:: PROMPT ::
Count every line in the data below where the word "cell" appears, then state only that count.

:: Collected data entries ::
=-=-=-=-=
/-
Copyright: lit-balaban cell (HOME `run/shared/lean/pub/lit-balaban/`), Phase-2 proof seat p12 (gen 7).  The proofs reproduce the
printed arguments; nothing is claimed beyond what the kernel checks below.
-/
import Literature.MathematicalPhysics.QuantumFieldTheory.DybalskiStottmeisterTanimoto2024.DST24CriticalPoint

/-!
# `DybalskiStottmeisterTanimoto2024.DST24RemainderFormula` — [DybalskiStottmeisterTanimoto2024] **§3.4 «Structure of the
# expressions `W⃗`»** and **Appendix B, Lemma (simple-computations)** PROVED: the multiplication table (multi-zero)/(multi-one),
# the formula (terms) for the remainder `r⃗(b)`, and the identity (3.23) for `δ(U₀V₀) = 1 − U₀V₀`

statement-level skeleton of published theorems with citation tags; proofs where landed; nothing here is a claim about
the Yang–Mills mass gap

W. Dybalski, A. Stottmeister, Y. Tanimoto, *The Bałaban variational problem in the non-linear sigma model*, Rev. Math. Phys.
**36** (2024), arXiv:2403.09800; source held `paper:arxiv-2403.09800` (§3.4 = tex chunk p0010; App. B Lemma (simple-computations) =
p0024).  Unit `lit-balaban-p12` (gen 7); `W⃗`, `r⃗`, `A⃗` from `DST24CriticalPoint`, dictionary `U⃗ = vecOf U`, `U⁰ = Re U`,
`U⃗ × V⃗ = Im(UV)` on `Im ℍ` (`crossLin`).

WHAT IS PRINTED AND PROVED HERE.
* (multi-zero) «`(UV)⁰ = U⁰V⁰ − U⃗·V⃗`», (multi-one) «`(UV)⃗ = U⁰V⃗ + V⁰U⃗ − (U⃗ × V⃗)`» — `re_mul_eq`, `vecOf_mul_eq` (for all quaternions).
* Lemma (simple-computations) / (terms), the formula for `r⃗(b)` in terms of `U = U′(b₋)`, `V = ∂V(y_b)`, `Z = U′(b₊)` — `rvec_formula`
  (a polynomial identity of quaternion components; it holds without the constraint).  READING NOTE (see the docstring): the
  printed display (terms) = (B.5) has four sign slips relative to the print's own derivation ((B.4) and the expansion of
  (long-formula)); the kernel-checked identity here is the corrected one; §4 only uses term-wise absolute bounds of it.
* (3.23) «`δ(U_{0,±}V₀) = 1 − √(1 − U⃗²_{0,±})√(1 − V⃗²) = (V⃗² + U⃗²_{0,±} − U⃗²_{0,±}V⃗²)/(1 + U_{0,±}V₀)`» (signs `δ = 1`) — `delta_eq`.
-/

namespace Literature.MathematicalPhysics.QuantumFieldTheory.DybalskiStottmeisterTanimoto2024.DST24RemainderFormula

open scoped Quaternion RealInnerProductSpace BigOperators
open Literature.MathematicalPhysics.QuantumFieldTheory.Federbush1986
open Literature.MathematicalPhysics.QuantumFieldTheory.DybalskiStottmeisterTanimoto2024.DST24Setting
open Literature.MathematicalPhysics.QuantumFieldTheory.DybalskiStottmeisterTanimoto2024.DST24Configurations
open Literature.MathematicalPhysics.QuantumFieldTheory.DybalskiStottmeisterTanimoto2024.DST24LinearConstraint
open Literature.MathematicalPhysics.QuantumFieldTheory.DybalskiStottmeisterTanimoto2024.DST24TangentSpace
open Literature.MathematicalPhysics.QuantumFieldTheory.DybalskiStottmeisterTanimoto2024.DST24CriticalPoint

noncomputable section

variable {L n₁ : ℕ}

/-- `U⃗·V⃗` (the Euclidean product of `ℝ³ = Im ℍ`) in coordinates. [cite: DybalskiStottmeisterTanimoto2024, §3.4 (multi-zero) («`U⃗·V⃗`»)] -/
theorem inner_su2_eq (A B : su2) : ⟪A, B⟫ = (A : ℍ).imI * (B : ℍ).imI + (A : ℍ).imJ * (B : ℍ).imJ + (A : ℍ).imK * (B : ℍ).imK := by
  rw [Submodule.coe_inner, inner_eq_components, su2.re_coe A, zero_mul, zero_add]

/-- **(multi-zero)** «`(UV)⁰ = U⁰V⁰ − U⃗·V⃗`» (for all quaternions). [cite: DybalskiStottmeisterTanimoto2024, §3.4 (multi-zero); App. B proof of Lemma (simple-computations)] -/
theorem re_mul_eq (p q : ℍ) : (p * q).re = p.re * q.re - ⟪vecOf p, vecOf q⟫ := by
  rw [inner_su2_eq, vecOf_coe, vecOf_coe, Quaternion.re_mul]
  simp only [Quaternion.imI_neg, Quaternion.imJ_neg, Quaternion.imK_neg, Quaternion.imI_im, Quaternion.imJ_im, Quaternion.imK_im]
  ring

/-- **(multi-one)** «`(UV)⃗ = U⁰V⃗ + V⁰U⃗ − (U⃗ × V⃗)`» (for all quaternions; `U⃗ = vecOf U`, `× = Im(·,·)` on `Im ℍ`).
[cite: DybalskiStottmeisterTanimoto2024, §3.4 (multi-one); App. B proof of Lemma (simple-computations)] -/
theorem vecOf_mul_eq (p q : ℍ) : vecOf (p * q) = p.re • vecOf q + q.re • vecOf p - crossLin (vecOf p) (vecOf q) := by
  apply Subtype.ext
  simp only [Submodule.coe_add, Submodule.coe_sub, Submodule.coe_smul, crossLin_coe, vecOf_coe]
  ext <;> simp only [Quaternion.re_neg, Quaternion.imI_neg, Quaternion.imJ_neg, Quaternion.imK_neg, Quaternion.re_im,
    Quaternion.imI_im, Quaternion.imJ_im, Quaternion.imK_im, Quaternion.imI_mul, Quaternion.imJ_mul,
    Quaternion.imK_mul, Quaternion.re_add, Quaternion.imI_add, Quaternion.imJ_add, Quaternion.imK_add, Quaternion.re_sub,
    Quaternion.imI_sub, Quaternion.imJ_sub, Quaternion.imK_sub, Quaternion.re_smul, Quaternion.imI_smul, Quaternion.imJ_smul,
    Quaternion.imK_smul, smul_eq_mul] <;> ring

/-- **Lemma (simple-computations) / (terms)**, CORRECTED SIGNS.  With `U := U′(b₋)`, `V := ∂V(y_b)`, `Z := U′(b₊)`, `U⁰ = Re U`
etc., `δ(M) := 1 − M`, the remainder `r⃗(b) := W⃗(b) − (A⃗(b₋) − A⃗(b₊))` equals
`δ(U⁰V⁰)Z⃗ − δ(Z⁰V⁰)U⃗ + Z⁰U⁰V⃗ − Z⁰(U⃗ × V⃗) + U⁰(V⃗ × Z⃗) + V⁰(U⃗ × Z⃗) + Z⃗(U⃗·V⃗) + U⃗(Z⃗·V⃗) − V⃗(Z⃗·U⃗)`.
READING NOTE: the print displays (terms)/(B.5) as «`r⃗(b) = −δ(U⁰V⁰)Z⃗ + δ(Z⁰V⁰)U⃗ + Z⁰U⁰V⃗ − Z⁰(U⃗×V⃗) + U⁰(V⃗×Z⃗) + V⁰(U⃗×Z⃗)
+ Z⃗(U⃗·V⃗) − U⃗(Z⃗·V⃗) + V⃗(Z⃗·U⃗)`»: the signs of the two `δ`-terms there contradict the print's own (B.4) (which has
`+δ(U⁰V⁰)Z⃗ − δ(Z⁰V⁰)U⃗`, as here), and the signs of the last two terms come from the slip «`−(U⁰V⃗ + V⁰U⃗ − (U⃗×V⃗)) × Z⃗ = … −
(U⃗×V⃗)×Z⃗`» in (long-formula) (it is `+(U⃗×V⃗)×Z⃗`).  The identity below is the one that follows from the multiplication
table (multi-zero)/(multi-one) exactly as in the printed derivation, and it is checked by the kernel as a polynomial identity
(no constraint needed); the uses of (terms) in §4 (Lemmas (r-lemma-one), (r-lemma-two)) go through term-by-term absolute bounds,
which are insensitive to these signs. [cite: DybalskiStottmeisterTanimoto2024, §3.4 (terms); Appendix B Lemma (simple-computations), (B.4)–(B.5)] -/
theorem rvec_formula (U' : Conf L n₁) (V : CConf n₁) (b : Bond L n₁) :
    rvec U' V b =
      (1 - (U' b.src).val.re * (pdV V b).re) • Avec U' b.tgt
      - (1 - (U' b.tgt).val.re * (pdV V b).re) • Avec U' b.src
      + ((U' b.tgt).val.re * (U' b.src).val.re) • vecOf (pdV V b)
      - (U' b.tgt).val.re • crossLin (Avec U' b.src) (vecOf (pdV V b))
      + (U' b.src).val.re • crossLin (vecOf (pdV V b)) (Avec U' b.tgt)
      + (pdV V b).re • crossLin (Avec U' b.src) (Avec U' b.tgt)
      + ⟪Avec U' b.src, vecOf (pdV V b)⟫ • Avec U' b.tgt
      + ⟪Avec U' b.tgt, vecOf (pdV V b)⟫ • Avec U' b.src
      - ⟪Avec U' b.tgt, Avec U' b.src⟫ • vecOf (pdV V b) := by
  simp only [inner_su2_eq]
  unfold rvec Wvec Wq Avec
  rw [del_apply]
  apply Subtype.ext
  simp only [Submodule.coe_add, Submodule.coe_sub, Submodule.coe_smul, crossLin_coe, vecOf_coe]
  ext <;> simp only [Quaternion.re_neg, Quaternion.imI_neg, Quaternion.imJ_neg, Quaternion.imK_neg, Quaternion.re_im,
    Quaternion.imI_im, Quaternion.imJ_im, Quaternion.imK_im, Quaternion.re_mul, Quaternion.imI_mul, Quaternion.imJ_mul,
    Quaternion.imK_mul, Quaternion.re_add, Quaternion.imI_add, Quaternion.imJ_add, Quaternion.imK_add, Quaternion.re_sub,
    Quaternion.imI_sub, Quaternion.imJ_sub, Quaternion.imK_sub, Quaternion.re_smul, Quaternion.imI_smul, Quaternion.imJ_smul,
    Quaternion.imK_smul, smul_eq_mul, Quaternion.re_star, Quaternion.imI_star, Quaternion.imJ_star, Quaternion.imK_star] <;>
    ring

/-- **(3.23)** with `δ = 1` («we can lower all the `0`-superscripts»): for `U₀, V₀ ≥ 0` on `SU(2)`,
`δ(U₀V₀) = 1 − U₀V₀ = (V⃗² + U⃗² − U⃗²V⃗²)/(1 + U₀V₀)` (since `U₀ = √(1 − U⃗²)`, `V₀ = √(1 − V⃗²)`).
[cite: DybalskiStottmeisterTanimoto2024, §3.4 (3.23)] -/
theorem delta_eq (u v : SU2) (hu : 0 ≤ u.val.re) (hv : 0 ≤ v.val.re) :
    1 - u.val.re * v.val.re =
      (‖vecOf v.val‖ ^ 2 + ‖vecOf u.val‖ ^ 2 - ‖vecOf u.val‖ ^ 2 * ‖vecOf v.val‖ ^ 2) / (1 + u.val.re * v.val.re) := by
  have hden : 0 < 1 + u.val.re * v.val.re := by positivity
  rw [eq_div_iff hden.ne', norm_vecOf, norm_vecOf, SU2.norm_im_sq, SU2.norm_im_sq]
  ring

end

end Literature.MathematicalPhysics.QuantumFieldTheory.DybalskiStottmeisterTanimoto2024.DST24RemainderFormula
import Summits.Ventures.Crystal3D.Kissing125.SearchCheck3
import HarnessLib

/-!
# The run of the growth search at `κ = 7/32`, part 118 of 256 (computational, `native_decide`)

HONEST FRAMING (cell pub-crystal3d, K-path at `h = 5/4`): this is NOT a result printed by Hales.  It is his
METHOD (arXiv:1209.6043, Theorem 3: the main estimate + the classification of the contact graphs of kissing
configurations, in the tree's form of a verified interval-arithmetic growth search, `Literature/…/KissingSearch*.lean`)
RE-RUN at the separation `5/2` instead of `2h₀ = 2.52` (largest long-side cosine `κ = 1 − (5/4)²/2 = 7/32` instead of
`κ₀ = 1031/5000`).  The declarations are namespace-shadowing COPIES of the tree's declarations (same names, inside
`namespace Summit.Ventures.Crystal3D.Kissing125[.KissingSearch]`, original docstrings and citation tags kept — the tags
name the printed METHOD step each declaration implements); the diff to the originals is stated per file.  Generated by
`HOME/lean/kissing125/gen/mkfiles.py`; audit recipe in `HOME/lean/kissing125/README.md`.  Nothing here is asserted
about GAP(1.26) or any census.

THIS FILE: part `118` of the computation `∀ i < 256, checkPart 5 256 i 60 = true` for the 7/32 checker
(`SearchCheck*.lean`): the states of the depth-`5` frontier (`21 802` states at `7/32`; `17 556` in the tree's 128-part run
at `κ₀`) with index `≡ 118 (mod 256)`, each searched with fuel `60` — `256` parts so that a part carries about the node
count of a `κ₀` part of the tree's run (the 7/32 search has ≈ `2.05×` the nodes; pilot measurement by typer-bulk g6, farm
`#eval` of a counting twin: every leaf killed by propagation or accepted as FCC/HCP, no bisection needed).  Assembled in `SearchFinal.lean`.

## References
* T. C. Hales, *A proof of Fejes Tóth's conjecture on sphere packings with kissing number twelve*,
  arXiv:1209.6043 (2012): Definition 1, Theorem 2 (main estimate `d₃`), Theorem 3, Lemmas 7–10. [`Hales2012`]
* R. E. Moore, *Interval Analysis* (1966), Theorem 3.1, §4.4. [`Moore1966`]
-/

namespace Summit.Ventures.Crystal3D.Kissing125

open Literature.Geometry.DiscreteGeometry

namespace KissingSearch

/-- **Part `118` of `256` of the growth search at `κ = 7/32` returns `true`** (frontier depth `5`, fuel `60`).
[cite: Hales2012, Theorem 3 and Lemma 8] -/
theorem checkPart_eq_true_118 : checkPart 5 256 118 60 = true := by
  native_decide

end KissingSearch

end Summit.Ventures.Crystal3D.Kissing125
=-=-=-=-=
:: ANSWER TO THIS TASK ::
2